With a flicker of bipartisanship, work has begun on a significant reform of the nation’s main education law No Child Left Behind, which could end a lot of the frustration among students, parents and teachers with the emphasis it puts on testing students by shifting authority and decision making to the states and local school districts.
Members of the U.S. Senate Committee on Health, Education, Labor and Pensions began work April 28 to consider legislation drafted by Sens. Patty Murray, D-Washington, and Lamar Alexander, R-Tennessee, to reform No Child Left Behind, itself a revision of a 1965 law that sought to equalize funding and access to elementary and secondary education.
In announcing the legislation last week, Murray and Alexander admitted this is a compromise and includes provisions each wouldn’t have necessarily included on their own. But such compromises are key to bipartisan action.
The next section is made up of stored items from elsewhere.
/-- **`bsdp_w161376m1` with θ/hθ DISCHARGED IN THE KERNEL** (HESSE GRADE, the n1011 ROW T-VIS3-TH twin pattern of VIS30's
`bsdpHesse_v<label>`): the partner `161376a1` is `ℚ`-isomorphic to the member `(l : m) = (-2870 : 1)` (`u = 1/656`) of the DUAL (`X_E⁻(3)`)
Hesse pencil of `E` (Fisher 2012 Thm. 13.2, `n = 3`; the tree THEOREM `Fisher2012.thm132rev_threeCongruent_dualHessePencil_holds` (A243 discharged); certificate found by n1011's
`tvis3_hesse3_search.py` (f7173afc…) run by this unit, complete rational-root search of the degree-12 `j`-equation), so
`θ : W'[3] ≃ E[3]` comes from ONE call of `VisCerts.torsionIso3_of_dualHesseCert_mk` with ten `norm_num` identities. Remaining binders:
hCT hGZK W hW hKo hB hK hH hP hnt hI hr hs hv ⊢ `BSDp W 3` — NO θ, NO partner datum, NO local-torsion binder. Per pair; nothing booked.
[cite: Fisher2012Hessian, Thm. 13.2 (n = 3)] [cite: CremonaAlgorithms1997, §3.5] -/
theorem bsdpHesse_w161376m1 (hCT : exists_casselsTate_pairing (K := ℚ))
    (hGZK : rank_eq_analyticRank_of_analyticRank_le_one)
    (W : WeierstrassCurve ℚ) (hW : W = ⟨0, 1, 0, -205642, -35958520⟩)
    {N : ℕ} [NeZero N] {K : Type} [Field K] [NumberField K] (hKo : kolyvagin N W K)
    (hB : Kolyvagin1990_padicValNat_card_sha_le N W K) (hK : IsImaginaryQuadratic K)
    (hH : SatisfiesHeegnerHypothesis N K) {P : (W.baseChange K).toAffine.Point}
    (hP : IsHeegnerPoint N W K P) (hnt : ¬ IsOfFinAddOrder P)
    (hI : padicValNat 3 (AddSubgroup.zmultiples P).index ≤ 1)
    (hr : W.analyticRank = 1) {s : ℚ} (hs : shaAn W = (s : ℂ)) (hv : padicValRat 3 s = 2) :
    BSDp W 3 := by
  haveI : (⟨0, 1, 0, -1585, 23039⟩ : WeierstrassCurve ℚ).IsElliptic := isElliptic_c161376a1
  have hWlit : W = ⟨0, 1, 0, -205642, -35958520⟩ := hW
  haveI : W.IsElliptic := by rw [hWlit]; exact isElliptic_c161376m1
  obtain ⟨θ, hθ⟩ := VisCerts.torsionIso3_of_dualHesseCert_mk thm132rev_threeCongruent_dualHessePencil_holds
    (W' := (⟨0, 1, 0, -1585, 23039⟩ : WeierstrassCurve ℚ)) hWlit rfl
    9870832 31008936320 76096 (-20362240) (by norm_num) (by norm_num) (by norm_num) (by norm_num)
    (-2870) 1 (1/656 : ℚ) (by norm_num) (by norm_num) (by norm_num)
  exact bsdp_w161376m1 hCT hGZK W hW hKo hB hK hH hP hnt hI hr hs hv _ rfl θ hθ

/-! ### `171735n1 @ 3` (class X11b) — partner `171735d1` (rank 3) -/

/-- **`BSD(E,3)` for `171735n1`** (class X11b; `N = 171735 = 3·5·107²`; at `3`: nonsplit multiplicative `I1` (`c₃ = 1`); bad primes `5`: I1 (`c = 1`), `107`: I1* (`c = 4`); `ρ̄_{E,3}` onto; `r_an = 1`; `#E(ℚ)_tors = 1`;
`∏ c_q = 4`; `#Ш_an = 9`; other members of the isogeny class by `bsdp_iff_of_isIsogenous`) from PUBLISHED theorems — Kolyvagin's index
bound (`hKo`, `hB`: McCallum 1991 §1 / Gross 1991 Thm. 1.3), Cassels–Tate (`hCT`), Gross–Zagier–Kolyvagin (`hGZK`) — plus the
per-pair certificates: UPPER half = the lane's Heegner datum `K = ℚ(√-71)`, `[E(K):ℤy_K] = m = 48`, `ord₃ m = 1` (bsdN-sweep/0.1.2,
certified `4ρ`-ball; second field `D = -104`, `m = 192`; hyp ENGINE V `idx` T-KOLY `ord₃ m ≤ 1`), DISPLAYED as hK hH hP hnt hI; LOWER half =
k1-c3 g7's two-witness KERNEL record `missingLowerBoundAt_c171735n1_3_of_congr` (`Visibility/TwoWitnessLowerHalf171735n1.lean`: partner
`W' = 171735d1` of rank `3`, witnesses `T₁, T₂ ∈ W'(ℚ)` independent mod `3W'(ℚ)` and locally `3`-divisible / harmless on `S = {3, 5, 107}`,
`E[3]` irreducible, minimality, good reduction off `S` — all in the kernel) BY NAME, with the `3`-CONGRUENCE `θ : W'[3] ≃ E[3]` DISPLAYED
(certified outside the kernel: Kraus–Oesterlé `a_ℓ(E) ≡ a_ℓ(W') (mod 3)` for every `ℓ ≤ B = 46223` (`M = 171735`), TWO engines to the FULL
bound, hyp ENGINE V-A / V-B, `vis_triples.tsv.gz` row (171735n1, 3, 171735d1): `H_cong = 1` agree, `cong_full_two_engine = True`); `ρ̄_{E,3}` onto by the landed VIS30 kernel certificate `surj3_v171735n1` (x11c gen 6, two Frobenius point counts) by name. Composition = `X11b.padicValNat_shaOrder_le_of_kolyvagin` +
`X11b.missingUpperBoundAt_of_padicValNat_shaOrder_le` + `bsdp_of_missingPPartAt`. Per pair; the lane / referee A book the verdict;
no label change; nothing booked here. [cite: McCallumLMS1991, §1 Theorem (Kolyvagin), p. 296] [cite: GrossLMS1991, Thm. 1.3]
[cite: CremonaMazur2000, §3 and Table 1] [cite: AgasheStein2002, Lemma 3.6] [cite: KrausOesterle1992, Prop. 4]
[cite: Miller2011LMS, §1 and Def. 1.1] [cite: Cremona2006, Table 1 (171735n1, 171735d1)] -/
theorem bsdp_w171735n1 (hCT : exists_casselsTate_pairing (K := ℚ))
    (hGZK : rank_eq_analyticRank_of_analyticRank_le_one)
    (W : WeierstrassCurve ℚ) (hW : W = ⟨0, -1, 1, -72510, 7158911⟩)
    {N : ℕ} [NeZero N] {K : Type} [Field K] [NumberField K] (hKo : kolyvagin N W K)
    (hB : Kolyvagin1990_padicValNat_card_sha_le N W K) (hK : IsImaginaryQuadratic K)
    (hH : SatisfiesHeegnerHypothesis N K) {P : (W.baseChange K).toAffine.Point}
    (hP : IsHeegnerPoint N W K P) (hnt : ¬ IsOfFinAddOrder P)
    (hI : padicValNat 3 (AddSubgroup.zmultiples P).index ≤ 1)
    (hr : W.analyticRank = 1) {s : ℚ} (hs : shaAn W = (s : ℂ)) (hv : padicValRat 3 s = 2)
    (W' : WeierstrassCurve ℚ) (hW' : W' = ⟨1, 1, 1, -185, 362⟩)
    (θ : geomTorsion W' (3 : ℤ) ≃+ geomTorsion W (3 : ℤ))
    (hθ : ∀ (σ : Field.absoluteGaloisGroup ℚ) (Q : geomTorsion W' (3 : ℤ)), θ (σ • Q) = σ • θ Q) :
    BSDp W 3 := by
  haveI : Fact (Nat.Prime 3) := ⟨by norm_num⟩
  subst hW hW'
  haveI := isElliptic_c171735n1
  haveI := isGloballyMinimal_c171735n1
  haveI := isElliptic_c171735d1
  haveI := isGloballyMinimal_c171735d1
  obtain ⟨-, hfin⟩ := hGZK (⟨0, -1, 1, -72510, 7158911⟩ : WeierstrassCurve ℚ) (by omega)
  have hρ : (⟨0, -1, 1, -72510, 7158911⟩ : WeierstrassCurve ℚ).HasSurjectiveModNGaloisRep 3 :=
    surj3_v171735n1 (integralModelInt_eq_of_map_eq _ (map_mk_int 0 (-1) 1 (-72510) 7158911))
  -- LOWER half: k1-c3's two-witness kernel record, by name
  have hlow : MissingLowerBoundAt (⟨0, -1, 1, -72510, 7158911⟩ : WeierstrassCurve ℚ) 3 :=
    missingLowerBoundAt_c171735n1_3_of_congr hCT hGZK rfl rfl hr hs hv.le θ hθ
  -- UPPER half: Kolyvagin at the displayed Heegner datum
  have hup : MissingUpperBoundAt (⟨0, -1, 1, -72510, 7158911⟩ : WeierstrassCurve ℚ) 3 :=
    X11b.missingUpperBoundAt_of_padicValNat_shaOrder_le _ 3 (k := 1)
      (X11b.padicValNat_shaOrder_le_of_kolyvagin _ 3 hKo hB hK hH hP hnt (by norm_num) hρ hfin hI) hs
      (by rw [hv]; norm_num)
  exact bsdp_of_missingPPartAt _ 3 hGZK (by omega) (missingPPartAt_of_lower_of_upper _ 3 hlow hup)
The reforms, as written, would not do away with the current regimen of testing students in math and language arts each year in the third through eighth grades and again once in high school, as well as three science tests between the third and 12th grades. But the federal Department of Education would no longer mandate that the tests be used to evaluate teachers. Objections among Democrats in the Legislature and the teachers union to that requirement are what resulted in the state losing a waiver last year that cost school districts control of $40 million that instead went to tutors and for transportation of students to other school districts.
In seeking to restore the waiver this year, the Legislature has been considering Senate Bill 5748, which would put off the requirement to use test scores in teacher evaluations for a year and would allow school districts to negotiate with local teachers unions on how much weight the scores would be given in evaluations. With Congress only starting work to reform No Child Left Behind and passage not guaranteed, the Legislature shouldn’t put off action to restore the waiver.
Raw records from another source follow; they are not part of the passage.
/-- **The recursion for `I`, unmarked root**: `I + ∏ (I_j + F_j) = ∏ (I_j + B_j) + ∏ (I_j + A_j)`. -/
theorem TZ.cI_node_zero (p q d : ℕ) (cs : Fin d → TZ) (hp : p = 0) (hq : q = 0) :
    (TZ.node p q d cs).cI + ∏ j, ((cs j).cI + (cs j).cF)
      = ∏ j, ((cs j).cI + (cs j).cB) + ∏ j, ((cs j).cI + (cs j).cA) := by
  have h0 : (TZ.node p q d cs).cI
      = (univ.filter fun s => TZ.Y0 p q d cs s ∧ ¬ (TZ.R1 p q d cs s ∧ TZ.R2 p q d cs s)).card := by
    unfold TZ.cI
    rw [Finset.filter_congr (fun s _ => TZ.predI0_node p q d cs hp hq s)]
  rw [h0, ← TZ.cardY0_not_R12, ← TZ.cardY0_not_R1, ← TZ.cardY0_not_R2]
  exact card_filter_incl_excl _ _ _

/-- **THE DICTIONARY (C-041.md §15 (c), (i))**: the four cardinalities of the state space of a tree zone are the
four functions of the recursion `TZ.counts`. -/
theorem TZ.counts_eq : ∀ t : TZ, t.counts = ((t.cF : ℝ), (t.cT1 : ℝ), (t.cT2 : ℝ), (t.cI : ℝ))
  | .node p q d cs => by
    have ih : ∀ j, (cs j).counts = (((cs j).cF : ℝ), ((cs j).cT1 : ℝ), ((cs j).cT2 : ℝ), ((cs j).cI : ℝ)) :=
      fun j => TZ.counts_eq (cs j)
    have hg : ∀ j, (cs j).gF = (cs j).cF := fun j => by unfold TZ.gF; rw [ih j]
    have ht1 : ∀ j, (cs j).t1F = (cs j).cT1 := fun j => by unfold TZ.t1F; rw [ih j]
    have ht2 : ∀ j, (cs j).t2F = (cs j).cT2 := fun j => by unfold TZ.t2F; rw [ih j]
    have hk : ∀ j, (cs j).kF = (cs j).cI := fun j => by unfold TZ.kF; rw [ih j]
    have hN : ∀ j, ((cs j).cN : ℝ) = (cs j).cF + (cs j).cT1 + (cs j).cT2 := fun j => by
      rw [TZ.cN_eq]; push_cast; ring
    have hA : ∀ j, ((cs j).cA : ℝ) = (cs j).cF + (cs j).cT1 := fun j => by rw [TZ.cA_eq]; push_cast; ring
    have hB : ∀ j, ((cs j).cB : ℝ) = (cs j).cF + (cs j).cT2 := fun j => by rw [TZ.cB_eq]; push_cast; ring
    -- the root's counts
    have e0 : ((TZ.node p q d cs).cF : ℝ) = ∏ j, (2 * ((cs j).cF : ℝ) + (cs j).cT1 + (cs j).cT2) := by
      rw [TZ.cF_node]; push_cast
      exact Finset.prod_congr rfl (fun j _ => by rw [hN]; ring)
    have e1 : ((TZ.node p q d cs).cT1 : ℝ)
        = 2 ^ p * ∏ j, (2 * ((cs j).cF : ℝ) + 2 * (cs j).cT1 + (cs j).cT2)
          - ∏ j, (2 * ((cs j).cF : ℝ) + (cs j).cT1 + (cs j).cT2) := by
      have h : ((TZ.node p q d cs).cT1 : ℝ) = (TZ.node p q d cs).cA - (TZ.node p q d cs).cF := by
        rw [TZ.cA_eq]; push_cast; ring
      rw [h, e0, TZ.cA_node]; push_cast
      congr 2
      exact Finset.prod_congr rfl (fun j _ => by rw [hN, hA]; ring)
    have e2 : ((TZ.node p q d cs).cT2 : ℝ)
        = 2 ^ q * ∏ j, (2 * ((cs j).cF : ℝ) + (cs j).cT1 + 2 * (cs j).cT2)
          - ∏ j, (2 * ((cs j).cF : ℝ) + (cs j).cT1 + (cs j).cT2) := by
      have h : ((TZ.node p q d cs).cT2 : ℝ) = (TZ.node p q d cs).cB - (TZ.node p q d cs).cF := by
        rw [TZ.cB_eq]; push_cast; ring
      rw [h, e0, TZ.cB_node]; push_cast
      congr 2
      exact Finset.prod_congr rfl (fun j _ => by rw [hN, hB]; ring)
    have eA : ∏ j, (((cs j).cF : ℝ) + (cs j).cT1 + (cs j).cI) = ∏ j, (((cs j).cI : ℝ) + (cs j).cA) :=
      Finset.prod_congr rfl (fun j _ => by rw [hA]; ring)
    have eB : ∏ j, (((cs j).cF : ℝ) + (cs j).cT2 + (cs j).cI) = ∏ j, (((cs j).cI : ℝ) + (cs j).cB) :=
      Finset.prod_congr rfl (fun j _ => by rw [hB]; ring)
    have eF : ∏ j, (((cs j).cF : ℝ) + (cs j).cI) = ∏ j, (((cs j).cI : ℝ) + (cs j).cF) :=
      Finset.prod_congr rfl (fun j _ => by ring)
    have e3 : ((TZ.node p q d cs).cI : ℝ)
        = (if q = 0 then ∏ j, (((cs j).cF : ℝ) + (cs j).cT1 + (cs j).cI) else 0)
          + (if p = 0 then ∏ j, (((cs j).cF : ℝ) + (cs j).cT2 + (cs j).cI) else 0)
          - (if p = 0 ∧ q = 0 then ∏ j, (((cs j).cF : ℝ) + (cs j).cI) else 0) := by
      by_cases hp : p = 0 <;> by_cases hq : q = 0
      · have h' : ((TZ.node p q d cs).cI : ℝ) + ∏ j, (((cs j).cI : ℝ) + (cs j).cF)
            = ∏ j, (((cs j).cI : ℝ) + (cs j).cB) + ∏ j, (((cs j).cI : ℝ) + (cs j).cA) := by
          exact_mod_cast TZ.cI_node_zero p q d cs hp hq
        rw [if_pos hq, if_pos hp, if_pos ⟨hp, hq⟩, eA, eB, eF]
        linarith
      · rw [if_neg hq, if_pos hp, if_neg (fun h => hq h.2), TZ.cI_node_two p q d cs hp
          (Nat.one_le_iff_ne_zero.2 hq), eB]
        push_cast
        ring
      · rw [if_pos hq, if_neg hp, if_neg (fun h => hp h.1), TZ.cI_node_one p q d cs
          (Nat.one_le_iff_ne_zero.2 hp) hq, eA]
        push_cast
        ring
      · rw [if_neg hq, if_neg hp, if_neg (fun h => hp h.1), TZ.cI_node_both p q d cs
          (Nat.one_le_iff_ne_zero.2 hp) (Nat.one_le_iff_ne_zero.2 hq)]
        push_cast
        ring
    rw [TZ.counts_node]
    simp only [hg, ht1, ht2, hk]
    rw [e0, e1, e2, e3]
The proposed federal reforms would preserve accountability but would put the responsibility on the state to design its own checks to ensure students are learning and prepared for the next grade level and ultimately for college and/or careers. Testing, used primarily to measure student performance and direct the education of each child, should continue on the current schedule.
There is opposition to the reforms. The National Education Association, the parent of the Washington Education Association, still objects to the testing regimen the reforms preserve. And, the national union says, the bill doesn’t go far enough in addressing the inequities between schools with higher rates of low-income families and those with students from more affluent families.
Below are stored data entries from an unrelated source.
end GaloisPairRigidityData

/-- **IUTchII:Cor1.11** (kurims p. 49) "(Multiradial MLF-Galois Pair Cyclotomic Rigidity Isomorphisms with
Indeterminacies)": "Write `(ℛ, 𝒞, Φ)` — i.e., in the notation of Example 1.8, (viii),
`(Π ↷ M_TM(Π), G ↷ O^ĝp(G), α_{⊳,×μ}) ↦ (G ↷ O^{×μ}(G))` … Then the data consisting of the triple `(Π, G, α)`,
the topological `G`-modules constituted by the domain and codomain of `(*bs-Gal_{G,⊳})`, the topological
`Π`-module constituted by the codomain of `(*bs-Gal_{G,Π})`, and the poly-isomorphisms `(*bs-Gal_{G,⊳})` and
`(*bs-Gal_{G,Π})` determines a functor `ℛ → ℱ` which arises from a functorial algorithm in the triple
`(Π, G, α)`; denote the corresponding graph … by `ℛ†`. In particular, the resulting natural functor
`Ψ_ℛ : ℛ → ℛ†` … is multiradially defined." SHAPE THEOREM (as for Cor. 1.10): in the pair-environment model
EVERY functor out of `ℛ = (ex18iii S Γ).R` is multiradially defined (printed proof: "follow immediately from the
definitions involved"); the specific functor `ℛ → ℱ` of the corollary (tuples built from
`GaloisPairRigidityData`: `muZhat`, `muZhatUnits`, `lDeltaTheta`, `orbitA`, `orbitB`) is NOT built here. The
abstract group `Γ : Type u` of the shape is the group underlying the closed subgroup `Γ ⊆ Ẑ^×` of `orbitA`
(universe-lifted). [claim: Mochizuki2012, status: disputed] (IUTchII §1 Cor 1.11, kurims p.49) -/
theorem cor111_multiradiallyDefined (S : ThetaSetting.{u}) (Γ : Type u) [Group Γ] {F : Type (u + 1)}
    [Category.{u} F] (Ξ : (ex18iii S Γ).R ⥤ F) : ((ex18iii S Γ).toDagger Ξ).IsMultiradiallyDefined :=
  ex18iii_isMultiradial S Γ

/-! ## Remark 1.11.1: automorphisms of the pairs -/

/-- The action of `G` on `O^×(G) = (O^⊳(G))ˣ` induced from the action on `O^⊳(G)` (DEFINED).
[claim: Mochizuki2012, status: disputed] (IUTchII §1 Ex 1.8 (iii), kurims p.37) -/
def AbsTopMonoids.actOunits (A : AbsTopMonoids S) (G : IsoClass S.Gk) : G.G →* MulAut (A.Ounits G) where
  toFun g := Units.mapEquiv (A.actOtri G g)
  map_one' := by ext u; simp
  map_mul' g h := by ext u; simp

/-- **IUTchII:Rmk1.11.1(i)** (kurims pp. 49–50): the group of automorphisms of a pair "`G ↷ M`" (an
[ind-topological] monoid with topological group action): pairs `(σ, ψ)` of an automorphism `σ` of the
topological group `G` and an automorphism `ψ` of `M` with `ψ(g·m) = σ(g)·ψ(m)` (DEFINED as a subgroup of
`Aut(G) × Aut(M)`). [claim: Mochizuki2012, status: disputed] (IUTchII §1 Rmk 1.11.1 (i), kurims pp.49-50) -/
def PairAut (G : IsoClass S.Gk) (M : Type u) [Monoid M] (act : G.G →* MulAut M) :
    Subgroup (Aut G × MulAut M) where
  carrier := {p | ∀ (g : G.G) (m : M), p.2 (act g m) = act (IsoClass.homIso p.1.hom g) (p.2 m)}
  mul_mem' := by
    intro p q hp hq g m
    change p.2 (q.2 (act g m)) = act (IsoClass.homIso p.1.hom (IsoClass.homIso q.1.hom g)) (p.2 (q.2 m))
    rw [hq, hp]
  one_mem' := by
    intro g m
    rfl
  inv_mem' := by
    intro p hp g m
    change p.2.symm (act g m) = act (IsoClass.homIso p.1.inv g) (p.2.symm m)
    apply p.2.injective
    have hg : IsoClass.homIso p.1.hom (IsoClass.homIso p.1.inv g) = g := by
      change IsoClass.homIso (p.1.inv ≫ p.1.hom) g = g
      rw [p.1.inv_hom_id]
      rfl
    rw [MulEquiv.apply_symm_apply, hp, MulEquiv.apply_symm_apply, hg]

/-- The forgetful map `Aut(G ↷ M) → Aut(G)`, "[i.e., by forgetting `M`]".
[claim: Mochizuki2012, status: disputed] (IUTchII §1 Rmk 1.11.1 (i), kurims p.50) -/
def PairAut.forget {G : IsoClass S.Gk} {M : Type u} [Monoid M] {act : G.G →* MulAut M}
    (p : PairAut G M act) : Aut G := p.1.1

/-- **IUTchII:Rmk1.11.1(i)** (a) (kurims pp. 49–50): "the group of automorphisms of the … MLF-Galois
TM-pair … `G ↷ O^⊳(G)` maps bijectively [i.e., by forgetting `O^⊳(G)`] onto the group of automorphisms of
the topological group `G` [cf. [AbsTopIII], Proposition 3.2, (iv)]". Named fact over the interface.
[claim: Mochizuki2012, status: disputed] (IUTchII §1 Rmk 1.11.1 (i), kurims pp.49-50) -/
def Rmk1111_a (A : AbsTopMonoids S) : Prop :=
  ∀ G : IsoClass S.Gk, Function.Bijective (PairAut.forget (G := G) (act := A.actOtri G))

/-- **IUTchII:Rmk1.11.1(i)** (b) (kurims p. 50): for `G ↷ O^×(G)` the forgetful map "maps surjectively …
onto the group of automorphisms of the topological group `G`, with kernel given by the [`G`-linear]
automorphisms of … `O^×(G)` determined by the natural action of `Ẑ^×` [cf. [AbsTopIII], Proposition 3.3,
(ii)]" — the `Ẑ^×`-action `x ↦ x^u` on the units is carried as `zhatPow` (interface datum: profinite
exponentiation on `O^×` is not in the tree). Kernel typed as the printed subgroup EQUALITY: every pair over
`1 ∈ Aut(G)` is a `Ẑ^×`-automorphism, and every `(1, x ↦ x^u)` is a pair (i.e. the `Ẑ^×`-action is
`G`-linear) — review of p407744. Named fact. [claim: Mochizuki2012, status: disputed] (IUTchII §1 Rmk 1.11.1 (i), kurims p.50) -/
def Rmk1111_b (A : AbsTopMonoids S)
    (zhatPow : ∀ G : IsoClass S.Gk, ZHatUnits →* MulAut (A.Ounits G)) : Prop :=
  ∀ G : IsoClass S.Gk,
    Function.Surjective (PairAut.forget (G := G) (act := A.actOunits G)) ∧
    (∀ p : PairAut G (A.Ounits G) (A.actOunits G),
      PairAut.forget p = 1 → ∃ u : ZHatUnits, p.1.2 = zhatPow G u) ∧
    ∀ u : ZHatUnits, ((1 : Aut G), zhatPow G u) ∈ PairAut G (A.Ounits G) (A.actOunits G)

/-- **IUTchII:Rmk1.11.1(i)** (c) (kurims p. 50): the same surjectivity / kernel description for
`G ↷ O^ĝp(G)` ("by the same proof involving the Kummer map … [or, equivalently, maps bijectively onto the
group of automorphisms of … `G ↷ O^×(G)`]"), over the `(*ĝp)` interface of Ex. 1.8 (vii). Named fact.
[claim: Mochizuki2012, status: disputed] (IUTchII §1 Rmk 1.11.1 (i), kurims p.50) -/
def Rmk1111_c (A : AbsTopMonoids S) {Γ : Type u} [Group Γ] (Pg : ProfiniteGroupifications A Γ)
    (actG : ∀ G : IsoClass S.Gk, G.G →* MulAut (Pg.Oghat G))
    (zhatPow : ∀ G : IsoClass S.Gk, ZHatUnits →* MulAut (Pg.Oghat G)) : Prop :=
  ∀ G : IsoClass S.Gk,
    Function.Surjective (PairAut.forget (G := G) (act := actG G)) ∧
    (∀ p : PairAut G (Pg.Oghat G) (actG G),
      PairAut.forget p = 1 → ∃ u : ZHatUnits, p.1.2 = zhatPow G u) ∧
    ∀ u : ZHatUnits, ((1 : Aut G), zhatPow G u) ∈ PairAut G (Pg.Oghat G) (actG G)

/-- The `G`-action on `O^{×μ}(G) = O^×(G)/O^μ(G)` induced from `O^×(G)` (torsion is preserved by
automorphisms). [claim: Mochizuki2012, status: disputed] (IUTchII §1 Ex 1.8 (iv), kurims p.38) -/
def AbsTopMonoids.actOxmu (A : AbsTopMonoids S) (G : IsoClass S.Gk) (g : G.G) :
    A.Oxmu G →* A.Oxmu G :=
  QuotientGroup.map (A.Omu G) (A.Omu G) (A.actOunits G g).toMonoidHom fun y hy => by
    simpa [AbsTopMonoids.Omu, CommGroup.mem_torsion] using (A.actOunits G g).toMonoidHom.isOfFinOrder hy

/-- **IUTchII:Rmk1.11.1(i)** (d) (kurims p. 50): "the underlying ind-topological module of `O^{×μ}(G)` is
divisible, hence admits a natural action by `ℚ_p`. In particular, if, in (b), one replaces `O^×` by
`O^{×μ}`, then the resulting description of the kernel is false." Typed: divisibility of `O^{×μ}(G)`, and
the existence of a `G`-equivariant automorphism of `O^{×μ}(G)` not arising from `Ẑ^×` (via `Ism`). Named
fact. [claim: Mochizuki2012, status: disputed] (IUTchII §1 Rmk 1.11.1 (i), kurims p.50) -/
def Rmk1111_d (A : AbsTopMonoids S) : Prop :=
  ∀ G : IsoClass S.Gk,
    (∀ (n : ℕ), 0 < n → ∀ x : A.Oxmu G, ∃ y : A.Oxmu G, y ^ n = x) ∧
    ∃ ψ : MulAut (A.Oxmu G),
      (∀ (g : G.G) (x : A.Oxmu G), ψ (A.actOxmu G g x) = A.actOxmu G g (ψ x)) ∧
      ∀ u : ZHatUnits, ψ ≠ A.actIsm G (A.toIsm G u)

/-- **IUTchII:Rmk1.11.1(ii)** (kurims p. 50): "In the present series of papers, we shall primarily be
interested in Corollary 1.11 in the case where `Γ = Ẑ^×`. That is to say, allowing for a `Γ (= Ẑ^×)`-
multiple indeterminacy corresponds precisely to working, in the case of `G ↷ O^×(G)`, with the underlying
ind-topological module equipped with topological group action [cf. (i), (b)]." The choice `Γ = Ẑ^×`
(DEFINED). [claim: Mochizuki2012, status: disputed] (IUTchII §1 Rmk 1.11.1 (ii), kurims p.50) -/
noncomputable abbrev fullGamma : Subgroup ZHatUnits := ⊤

/-! ## Remark 1.11.2 (i): `Ẑ^×` versus the ring structure -/

/-- **IUTchII:Rmk1.11.2(i)** (kurims pp. 50–51): the `Ẑ^×`-action on `G ↷ O^×(G)` pulls back to
`Π ↷ O^×(G)`; "this action of `Ẑ^×` fails to be compatible with the ring structure on `O^×(G) ⊗ ℚ` [i.e.,
the ring structure determined by applying the `p`-adic logarithm] … reconstructed from `Π` [cf.
[AbsTopIII], Theorem 1.9]". Typed over the units `O^×(G)` of the interface `A` at `G`: `L` = "`O^×(G) ⊗ ℚ`"
(an additive group receiving `O^×(G)` via `toL`) with its ring multiplication `mul` (interface datum: the
`p`-adic-logarithm ring structure, [AbsTopIII] Thm. 1.9, owner abc-iut-L4-t1) and a `Ẑ^×`-action `act` EXTENDING
the `Ẑ^×`-action `zhatPow` on the units (the same datum as in `Rmk1111_b`); the claim: some `u ∈ Ẑ^×` does not
act multiplicatively. (`AddAut L` is an ADDITIVE group in this Mathlib — `Mathlib.Algebra.Group.End`: "we give
`AddAut M` the structure of an additive group" — whence the `Multiplicative` wrapper on the target of `act`.) (`IUTchII:Rmk1.11.2(ii)` — why "`G`" rather than "`Π`" in the Θ-link of [IUTchI] Cor.
3.7 — is expository; noted.) [claim: Mochizuki2012, status: disputed] (IUTchII §1 Rmk 1.11.2 (i), kurims pp.50-51) -/
def Rmk1112_i (A : AbsTopMonoids S) (G : IsoClass S.Gk) (zhatPow : ZHatUnits →* MulAut (A.Ounits G))
    (L : Type u) [AddCommGroup L] (toL : Additive (A.Ounits G) →+ L) (mul : L → L → L)
    (act : ZHatUnits →* Multiplicative (AddAut L)) : Prop :=
  (∀ (u : ZHatUnits) (x : A.Ounits G),
      (act u).toAdd (toL (Additive.ofMul x)) = toL (Additive.ofMul (zhatPow u x))) ∧
    ∃ (u : ZHatUnits) (x y : L), (act u).toAdd (mul x y) ≠ mul ((act u).toAdd x) ((act u).toAdd y)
If the reforms proposed by Murray and Alexander become law, Washington state and local school districts should take seriously the responsibilities that would be transferred from the federal level to them.
The Legislature is expected to increase K-12 education funding by as much as $1.4 billion this session as it continues work to meet its obligation to fully fund education. But the state’s obligation extends beyond spending money; it must ensure that spending results in improved educational outcomes for all students. The state, local school districts and their unions, parents and the community should work together to hold each other accountable.